* **Exercise brief**:
Each line below from the one containing "have ha2_T : a" through the one containing "calc Rinf⁻¹ = Rinf⁻¹" is to be given again exactly, and no line outside that span.

Dataset entries

import Mathlib.MeasureTheory.Integral.MeanInequalities
import Mathlib.MeasureTheory.Measure.Typeclasses.Probability
import Mathlib.Analysis.SpecificLimits.Basic
import HarnessLib

/-!
# Timár 2006, Lemma 4.1: a branching process with bounded interactions survives when `kp > 1`
# — the second-moment core, PROVED

Barrier catalogue `Literature/Barriers/CriticalPhenomena/`; a brick of the programme behind the
named fact `Timar2006_atMostOneCriticalCluster` (`SubexponentialGrowthZdUniqueness.lean`), on
the way to Timár's Thm. 4.3 (no infinite light clusters at `p_c`; vendored in
`TimarCriticalNonunimodular.lean`). Á. Timár, *Percolation on nonunimodular transitive graphs*,
Ann. Probab. 34 (2006) 2344–2364, proves Thm. 4.3 by growing, inside a Bernoulli(`p̃`)
configuration with `p̃ < p_c`, a random tree `T` whose `m`-th generation `O_m` lives in the
`m`-th slab of levels, and concluding from

> **Lemma 4.1.** Consider a random rooted tree with the following properties. Fix some `p > 0`
> and define `O_0 := {o}`, where `o` is the root. If a generation `O_m` is already given, then
> the number of children that the vertices in `O_m` will have depends only on `O_m` (and not on
> the past). Each vertex of `O_m` has at least `k` children with probability `p` and `0` children
> otherwise. Further, the number of children of a vertex `x ∈ O_m` is independent of the number of
> children of all but at most `σ` of the other vertices in `O_m`. … Then the tree is infinite with
> positive probability whenever `kp > 1`.

The printed proof reduces to "exactly `k` children with probability `p`", bounds the conditional
second moment of `X := |O_{m+1}|` by `E[X²] ≤ Σ_{i,j} E[X_i]E[X_j] + k²σn` (`n = |O_m|`), and
shows that `Y_m := |O_m|/(pk)^m` has uniformly bounded second moments,
`E[Y_m²] ≤ E[Y_{m-1}²] + k²σ E[Y_{m-1}] (pk)^{-m-1} ≤ k²σ Σ_{i ≤ m+1} (pk)^{-i}`, whence (by
martingale convergence) `Y_m → Y` with `E Y = 1`, `P[Y > 0] > 0`, and non-extinction.

This file PROVES the analytic core in the form the formal proof of Thm. 4.3 will consume: the
two moment recursions that the printed argument extracts from the branching structure,

  `E Z_{m+1} ≥ κ E Z_m`,  `E Z_{m+1}² ≤ κ² E Z_m² + C E Z_m`  (`κ = kp > 1`, `C = k²σ`),

imply `P[Z_m > 0 for all m] ≥ (1 + C κ⁻² (1 − κ⁻¹)⁻¹)⁻¹ > 0`
(`le_measure_forall_ne_zero_of_moments`, `measure_forall_ne_zero_pos_of_moments`). Instead of
martingale convergence we close with the second-moment (Cauchy–Schwarz / Paley–Zygmund at
level `0`) inequality `(E Z)² ≤ E[Z²] P[Z > 0]` (`lintegral_sq_le_mul_measure_ne_zero`) applied
to each `Z_m`, using the same uniform bound `E[Z_m²] ≤ R (E Z_m)²` that the printed computation
establishes for `Y_m`, and the monotonicity of the extinction events; this variant of the last
step gives the printed conclusion with an explicit constant. The probabilistic bookkeeping of
Lemma 4.1 (generations, the dependency bound `σ`, thinning "at least `k` children with
probability at least `p`" to "exactly `k` with probability exactly `p`") is what produces the two
recursions and is left to the user of this lemma (the proof of Thm. 4.3), exactly as in the
printed proof's first sentence.

## References

* Á. Timár, Ann. Probab. 34 (2006) 2344–2364 (arXiv:math/0702875), Lemma 4.1 and its proof
  (p. 2352). [Timar2006]
* R. Lyons, Y. Peres, *Probability on Trees and Networks*, CUP 2016, §5.5 (the Paley–Zygmund
  inequality; second-moment method). [LyonsPeres2016]
-/

noncomputable section

namespace Literature.Barriers.CriticalPhenomena

open _root_.MeasureTheory
open scoped ENNReal

variable {Ω : Type*} [MeasurableSpace Ω]

/-! ### The second-moment inequality `(E Z)² ≤ E[Z²] · P[Z ≠ 0]` -/

/-- The event `{Z ≠ 0}` of a measurable `[0, ∞]`-valued function is measurable. [folklore] -/
theorem measurableSet_ne_zero {Z : Ω → ℝ≥0∞} (hZ : Measurable Z) :
    MeasurableSet {ω | Z ω ≠ 0} :=
  hZ (measurableSet_singleton 0).compl

/-- **Second-moment inequality (Paley–Zygmund at level `0`)**: for a measurable
`Z : Ω → [0, ∞]`, `(∫ Z)² ≤ (∫ Z²) · μ{Z ≠ 0}` — Cauchy–Schwarz for `Z = Z · 1_{Z ≠ 0}`
(Lyons–Peres 2016, §5.5; the step "`E[X]² = E[X 1_{X>0}]² ≤ E[X²] P[X > 0]`").
[cite: LyonsPeres2016, §5.5 (Paley–Zygmund inequality)] -/
theorem lintegral_sq_le_mul_measure_ne_zero (μ : Measure Ω) {Z : Ω → ℝ≥0∞} (hZ : Measurable Z) :
    (∫⁻ ω, Z ω ∂μ) ^ 2 ≤ (∫⁻ ω, Z ω ^ 2 ∂μ) * μ {ω | Z ω ≠ 0} := by
  set S : Set Ω := {ω | Z ω ≠ 0} with hS_def
  have hS : MeasurableSet S := measurableSet_ne_zero hZ
  set g : Ω → ℝ≥0∞ := S.indicator 1 with hg_def
  have hg : Measurable g := measurable_one.indicator hS
  -- `Z = Z · 1_S`
  have hZg : ∀ ω, Z ω = (Z * g) ω := by
    intro ω
    simp only [Pi.mul_apply, hg_def]
    by_cases hω : ω ∈ S
    · rw [Set.indicator_of_mem hω, Pi.one_apply, mul_one]
    · have h0 : Z ω = 0 := by
        by_contra h
        exact hω h
      rw [h0, zero_mul]
  -- `1_S ^ 2 = 1_S` and `∫ 1_S = μ S`
  have hg2 : ∀ ω, g ω ^ 2 = g ω := by
    intro ω
    simp only [hg_def]
    by_cases hω : ω ∈ S
    · rw [Set.indicator_of_mem hω, Pi.one_apply, one_pow]
    · rw [Set.indicator_of_notMem hω, zero_pow two_ne_zero]
  have h := ENNReal.lintegral_mul_le_Lp_mul_Lq μ Real.HolderConjugate.two_two hZ.aemeasurable
    hg.aemeasurable
  simp only [ENNReal.rpow_two] at h
  have hgint : ∫⁻ ω, g ω ∂μ = μ S := by rw [hg_def, lintegral_indicator_one hS]
  rw [lintegral_congr hg2, hgint] at h
  calc (∫⁻ ω, Z ω ∂μ) ^ 2 = (∫⁻ ω, (Z * g) ω ∂μ) ^ 2 := by
        rw [lintegral_congr hZg]
    _ ≤ ((∫⁻ ω, Z ω ^ 2 ∂μ) ^ (1 / 2 : ℝ) * μ S ^ (1 / 2 : ℝ)) ^ 2 := by
        gcongr
    _ = (∫⁻ ω, Z ω ^ 2 ∂μ) * μ S := by
        rw [← ENNReal.mul_rpow_of_nonneg _ _ (by norm_num : (0 : ℝ) ≤ 1 / 2), ← ENNReal.rpow_two,
          ← ENNReal.rpow_mul]
        norm_num

/-- Hence `P[Z ≠ 0] ≥ (E Z)² / E[Z²]` in the cancellation-free form
`(E Z)² ≤ R (E Z)² P[Z ≠ 0]` whenever `E[Z²] ≤ R (E Z)²`. [folklore] -/
theorem lintegral_sq_le_of_sq_moment_le (μ : Measure Ω) {Z : Ω → ℝ≥0∞} (hZ : Measurable Z)
    {R : ℝ≥0∞} (hR : ∫⁻ ω, Z ω ^ 2 ∂μ ≤ R * (∫⁻ ω, Z ω ∂μ) ^ 2) :
    (∫⁻ ω, Z ω ∂μ) ^ 2 ≤ R * (∫⁻ ω, Z ω ∂μ) ^ 2 * μ {ω | Z ω ≠ 0} :=
  (lintegral_sq_le_mul_measure_ne_zero μ hZ).trans (by gcongr)

/-- An extended nonnegative real is at most its square plus one. [folklore] -/
theorem ENNReal.le_sq_add_one (z : ℝ≥0∞) : z ≤ z ^ 2 + 1 := by
  rcases le_total z 1 with h | h
  · exact h.trans le_add_self
  · calc z = z * 1 := (mul_one z).symm
      _ ≤ z * z := by gcongr
      _ = z ^ 2 := (sq z).symm
      _ ≤ z ^ 2 + 1 := le_self_add

/-! ### Timár's Lemma 4.1: survival from the two moment recursions -/

/-- **Timár 2006, Lemma 4.1 (second-moment core), PROVED, quantitative form.** Let
`Z_0, Z_1, … : Ω → [0, ∞]` be measurable on a probability space (`Z_m = |O_m|`, the generation
sizes), with `Z_0 = 1`, extinction persistent (`Z_{m+1} ≠ 0 → Z_m ≠ 0`), and satisfying the two
moment recursions of the printed proof with `κ = kp ∈ (1, ∞)` and `C = k²σ < ∞`:
`κ E Z_m ≤ E Z_{m+1}` and `E Z_{m+1}² ≤ κ² E Z_m² + C E Z_m`. Then
`P[Z_m ≠ 0 for all m] ≥ (1 + C κ⁻² (1 − κ⁻¹)⁻¹)⁻¹` ("Then the tree is infinite with positive
probability whenever `kp > 1`"). Proof: by induction `E Z_m ≥ κ^m` and
`E[Z_m²] ≤ R_m (E Z_m)²` with `R_m = 1 + C Σ_{i<m} κ^{-(i+2)} ≤ R := 1 + C κ⁻² (1 − κ⁻¹)⁻¹` (the
printed bound on `E[Y_m²]`), then `(E Z_m)² ≤ E[Z_m²] P[Z_m ≠ 0]`
(`lintegral_sq_le_mul_measure_ne_zero`) gives `P[Z_m ≠ 0] ≥ R⁻¹` for every `m`, and the events
`{Z_m ≠ 0}` decrease to `{∀ m, Z_m ≠ 0}`.
[cite: Timar2006, Lemma 4.1 (proof: E[Y_m²] ≤ E[Y_{m-1}²] + k²σ E[Y_{m-1}] (pk)^{-m-1})] -/
theorem le_measure_forall_ne_zero_of_moments (μ : Measure Ω) [IsProbabilityMeasure μ]
    (Z : ℕ → Ω → ℝ≥0∞) (hZ : ∀ m, Measurable (Z m)) {κ C : ℝ≥0∞} (hκ : 1 < κ) (hκT : κ ≠ ⊤)
    (hC : C ≠ ⊤) (h0 : ∀ ω, Z 0 ω = 1)
    (hmean : ∀ m, κ * ∫⁻ ω, Z m ω ∂μ ≤ ∫⁻ ω, Z (m + 1) ω ∂μ)
    (hsq : ∀ m, ∫⁻ ω, Z (m + 1) ω ^ 2 ∂μ ≤ κ ^ 2 * ∫⁻ ω, Z m ω ^ 2 ∂μ + C * ∫⁻ ω, Z m ω ∂μ)
    (hmono : ∀ m ω, Z (m + 1) ω ≠ 0 → Z m ω ≠ 0) :
    (1 + C * (κ ^ 2)⁻¹ * (1 - κ⁻¹)⁻¹)⁻¹ ≤ μ {ω | ∀ m, Z m ω ≠ 0} := by
  -- notation: first and second moments
  set a : ℕ → ℝ≥0∞ := fun m => ∫⁻ ω, Z m ω ∂μ with ha_def
  set b : ℕ → ℝ≥0∞ := fun m => ∫⁻ ω, Z m ω ^ 2 ∂μ with hb_def
  have hκ0 : κ ≠ 0 := (zero_lt_one.trans hκ).ne'
  have hκpow0 : ∀ n : ℕ, κ ^ n ≠ 0 := fun n => pow_ne_zero n hκ0
  have hκpowT : ∀ n : ℕ, κ ^ n ≠ ⊤ := fun n => ENNReal.pow_ne_top hκT
  -- `a 0 = 1`, `b 0 = 1`
  have ha0 : a 0 = 1 := by
    simp only [ha_def, h0, lintegral_const, measure_univ, mul_one]
  have hb0 : b 0 = 1 := by
    simp only [hb_def, h0, one_pow, lintegral_const, measure_univ, mul_one]
  -- first moments grow at least like `κ^m`
  have ha_ge : ∀ m, κ ^ m ≤ a m := by
    intro m
    induction m with
    | zero => rw [pow_zero, ha0]
    | succ m ih =>
      calc κ ^ (m + 1) = κ * κ ^ m := by ring
        _ ≤ κ * a m := by gcongr
        _ ≤ a (m + 1) := hmean m
  have ha_ne0 : ∀ m, a m ≠ 0 := fun m => (lt_of_lt_of_le (pos_iff_ne_zero.2 (hκpow0 m)) (ha_ge m)).ne'
  -- second moments are finite, hence so are first moments (`Z ≤ Z² + 1`)
  have ha_le_b : ∀ m, a m ≤ b m + 1 := by
    intro m
    calc a m ≤ ∫⁻ ω, (Z m ω ^ 2 + 1) ∂μ := lintegral_mono fun ω => ENNReal.le_sq_add_one _
      _ = b m + 1 := by
          rw [lintegral_add_right _ measurable_const, lintegral_const, measure_univ, mul_one]
  have hb_neT : ∀ m, b m ≠ ⊤ := by
    intro m
    induction m with
    | zero => rw [hb0]; exact ENNReal.one_ne_top
    | succ m ih =>
      have haT : a m ≠ ⊤ := ne_top_of_le_ne_top (by simpa using ih) (ha_le_b m)
      exact ne_top_of_le_ne_top (by
        refine ENNReal.add_ne_top.2 ⟨ENNReal.mul_ne_top (hκpowT 2) ih, ENNReal.mul_ne_top hC haT⟩)
        (hsq m)
  have ha_neT : ∀ m, a m ≠ ⊤ := fun m =>
    ne_top_of_le_ne_top (by simpa using hb_neT m) (ha_le_b m)
  -- the ratio bound `b m ≤ R m * (a m)^2`, `R m = 1 + C Σ_{i<m} (κ^(i+2))⁻¹`
  set D : ℕ → ℝ≥0∞ := fun i => C * (κ ^ (i + 2))⁻¹ with hD_def
  set R : ℕ → ℝ≥0∞ := fun m => 1 + ∑ i ∈ Finset.range m, D i with hR_def
  have hratio : ∀ m, b m ≤ R m * a m ^ 2 := by
    intro m
    induction m with
    | zero => simp [hR_def, hb0, ha0]
    | succ m ih =>
      -- `C a_m ≤ D_m κ² a_m²` because `a_m ≥ κ^m`
      have hstep : C * a m ≤ D m * (κ ^ 2 * a m ^ 2) := by
        have h1 : D m * κ ^ (m + 2) = C := by
          rw [hD_def]
          show C * (κ ^ (m + 2))⁻¹ * κ ^ (m + 2) = C
          rw [mul_assoc, ENNReal.inv_mul_cancel (hκpow0 _) (hκpowT _), mul_one]
        calc C * a m = D m * κ ^ (m + 2) * a m := by rw [h1]
          _ = D m * (κ ^ 2 * (κ ^ m * a m)) := by ring
          _ ≤ D m * (κ ^ 2 * (a m * a m)) := by gcongr; exact ha_ge m
          _ = D m * (κ ^ 2 * a m ^ 2) := by ring
      calc b (m + 1) ≤ κ ^ 2 * b m + C * a m := hsq m
        _ ≤ κ ^ 2 * (R m * a m ^ 2) + D m * (κ ^ 2 * a m ^ 2) := add_le_add (by gcongr) hstep
        _ = (R m + D m) * (κ ^ 2 * a m ^ 2) := by ring
        _ = R (m + 1) * (κ * a m) ^ 2 := by
            rw [hR_def]
            simp only [Finset.sum_range_succ]
            ring
        _ ≤ R (m + 1) * a (m + 1) ^ 2 := by gcongr; exact hmean m
  -- `R m ≤ R∞ := 1 + C κ⁻² (1 - κ⁻¹)⁻¹`
  set Rinf : ℝ≥0∞ := 1 + C * (κ ^ 2)⁻¹ * (1 - κ⁻¹)⁻¹ with hRinf_def
  have hR_le : ∀ m, R m ≤ Rinf := by
    intro m
    have hgeom : ∑' i : ℕ, (κ⁻¹) ^ i = (1 - κ⁻¹)⁻¹ := ENNReal.tsum_geometric _
    have hsum : ∑ i ∈ Finset.range m, D i ≤ C * (κ ^ 2)⁻¹ * (1 - κ⁻¹)⁻¹ := by
      calc ∑ i ∈ Finset.range m, D i = ∑ i ∈ Finset.range m, C * (κ ^ 2)⁻¹ * (κ⁻¹) ^ i := by
            refine Finset.sum_congr rfl fun i _ => ?_
            rw [hD_def]
            show C * (κ ^ (i + 2))⁻¹ = C * (κ ^ 2)⁻¹ * κ⁻¹ ^ i
            rw [pow_add, ENNReal.mul_inv (Or.inl (hκpow0 i)) (Or.inl (hκpowT i)),
              ENNReal.inv_pow, mul_comm ((κ⁻¹) ^ i), mul_assoc]
        _ = C * (κ ^ 2)⁻¹ * ∑ i ∈ Finset.range m, (κ⁻¹) ^ i := by rw [Finset.mul_sum]
        _ ≤ C * (κ ^ 2)⁻¹ * ∑' i : ℕ, (κ⁻¹) ^ i := by
            gcongr; exact ENNReal.sum_le_tsum _
        _ = C * (κ ^ 2)⁻¹ * (1 - κ⁻¹)⁻¹ := by rw [hgeom]
    calc R m = 1 + ∑ i ∈ Finset.range m, D i := rfl
      _ ≤ 1 + C * (κ ^ 2)⁻¹ * (1 - κ⁻¹)⁻¹ := by gcongr
      _ = Rinf := rfl
  have hRinf0 : Rinf ≠ 0 := by
    rw [hRinf_def]; exact ne_of_gt (lt_of_lt_of_le zero_lt_one le_self_add)
  -- each extinction event has probability at least `Rinf⁻¹`
  have hS : ∀ m, MeasurableSet {ω | Z m ω ≠ 0} := fun m => measurableSet_ne_zero (hZ m)
  have hPm : ∀ m, Rinf⁻¹ ≤ μ {ω | Z m ω ≠ 0} := by
    intro m
    have h1 : a m ^ 2 ≤ Rinf * a m ^ 2 * μ {ω | Z m ω ≠ 0} :=
      lintegral_sq_le_of_sq_moment_le μ (hZ m)
        ((hratio m).trans (by gcongr; exact hR_le m))
    have ha2_0 : a m ^ 2 ≠ 0 := pow_ne_zero 2 (ha_ne0 m)
    have ha2_T : a m ^ 2 ≠ ⊤ := ENNReal.pow_ne_top (ha_neT m)
    -- cancel `a m ^ 2`
    have h2 : 1 ≤ Rinf * μ {ω | Z m ω ≠ 0} := by
      rw [mul_comm Rinf, mul_assoc] at h1
      calc (1 : ℝ≥0∞) = a m ^ 2 * (a m ^ 2)⁻¹ := (ENNReal.mul_inv_cancel ha2_0 ha2_T).symm
        _ ≤ a m ^ 2 * (Rinf * μ {ω | Z m ω ≠ 0}) * (a m ^ 2)⁻¹ := by gcongr
        _ = Rinf * μ {ω | Z m ω ≠ 0} := by
            rw [mul_comm (a m ^ 2), mul_assoc, ENNReal.mul_inv_cancel ha2_0 ha2_T, mul_one]
    by_cases hRT : Rinf = ⊤
    · rw [hRT, ENNReal.inv_top]; exact zero_le
    calc Rinf⁻¹ = Rinf⁻¹ * 1 := (mul_one _).symm
      _ ≤ Rinf⁻¹ * (Rinf * μ {ω | Z m ω ≠ 0}) := by gcongr
      _ = μ {ω | Z m ω ≠ 0} := by rw [← mul_assoc, ENNReal.inv_mul_cancel hRinf0 hRT, one_mul]
  -- the events decrease to `{∀ m, Z m ≠ 0}`
  have hanti : Antitone fun m => {ω | Z m ω ≠ 0} := by
    refine antitone_nat_of_succ_le fun m => ?_
    exact fun ω hω => hmono m ω hω
  have hInter : {ω | ∀ m, Z m ω ≠ 0} = ⋂ m, {ω | Z m ω ≠ 0} := Set.setOf_forall _
  rw [hInter, hanti.measure_iInter (fun m => (hS m).nullMeasurableSet) ⟨0, measure_ne_top μ _⟩]
  exact le_iInf hPm

/-- **Timár 2006, Lemma 4.1 (second-moment core), PROVED** — "Then the tree is infinite with
positive probability whenever `kp > 1`": under the two moment recursions with `κ = kp > 1`
finite and `C < ∞`, `P[Z_m ≠ 0 for all m] > 0`.
[cite: Timar2006, Lemma 4.1] -/
theorem measure_forall_ne_zero_pos_of_moments (μ : Measure Ω) [IsProbabilityMeasure μ]
    (Z : ℕ → Ω → ℝ≥0∞) (hZ : ∀ m, Measurable (Z m)) {κ C : ℝ≥0∞} (hκ : 1 < κ) (hκT : κ ≠ ⊤)
    (hC : C ≠ ⊤) (h0 : ∀ ω, Z 0 ω = 1)
    (hmean : ∀ m, κ * ∫⁻ ω, Z m ω ∂μ ≤ ∫⁻ ω, Z (m + 1) ω ∂μ)
    (hsq : ∀ m, ∫⁻ ω, Z (m + 1) ω ^ 2 ∂μ ≤ κ ^ 2 * ∫⁻ ω, Z m ω ^ 2 ∂μ + C * ∫⁻ ω, Z m ω ∂μ)
    (hmono : ∀ m ω, Z (m + 1) ω ≠ 0 → Z m ω ≠ 0) :
    0 < μ {ω | ∀ m, Z m ω ≠ 0} := by
  refine lt_of_lt_of_le ?_ (le_measure_forall_ne_zero_of_moments μ Z hZ hκ hκT hC h0 hmean hsq hmono)
  rw [ENNReal.inv_pos]
  -- `1 + C κ⁻² (1 - κ⁻¹)⁻¹ < ∞` since `κ⁻¹ < 1`
  have hκ0 : κ ≠ 0 := (zero_lt_one.trans hκ).ne'
  have hlt : κ⁻¹ < 1 := by rw [ENNReal.inv_lt_one]; exact hκ
  refine ENNReal.add_ne_top.2 ⟨ENNReal.one_ne_top, ENNReal.mul_ne_top (ENNReal.mul_ne_top hC
    (ENNReal.inv_ne_top.2 (pow_ne_zero 2 hκ0))) (ENNReal.inv_ne_top.2 ?_)⟩
  exact (tsub_pos_of_lt hlt).ne'

end Literature.Barriers.CriticalPhenomena

end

* **Output for this exercise**:
    have ha2_T : a m ^ 2 ≠ ⊤ := ENNReal.pow_ne_top (ha_neT m)
    -- cancel `a m ^ 2`
    have h2 : 1 ≤ Rinf * μ {ω | Z m ω ≠ 0} := by
      rw [mul_comm Rinf, mul_assoc] at h1
      calc (1 : ℝ≥0∞) = a m ^ 2 * (a m ^ 2)⁻¹ := (ENNReal.mul_inv_cancel ha2_0 ha2_T).symm
        _ ≤ a m ^ 2 * (Rinf * μ {ω | Z m ω ≠ 0}) * (a m ^ 2)⁻¹ := by gcongr
        _ = Rinf * μ {ω | Z m ω ≠ 0} := by
            rw [mul_comm (a m ^ 2), mul_assoc, ENNReal.mul_inv_cancel ha2_0 ha2_T, mul_one]
    by_cases hRT : Rinf = ⊤
    · rw [hRT, ENNReal.inv_top]; exact zero_le
    calc Rinf⁻¹ = Rinf⁻¹ * 1 := (mul_one _).symm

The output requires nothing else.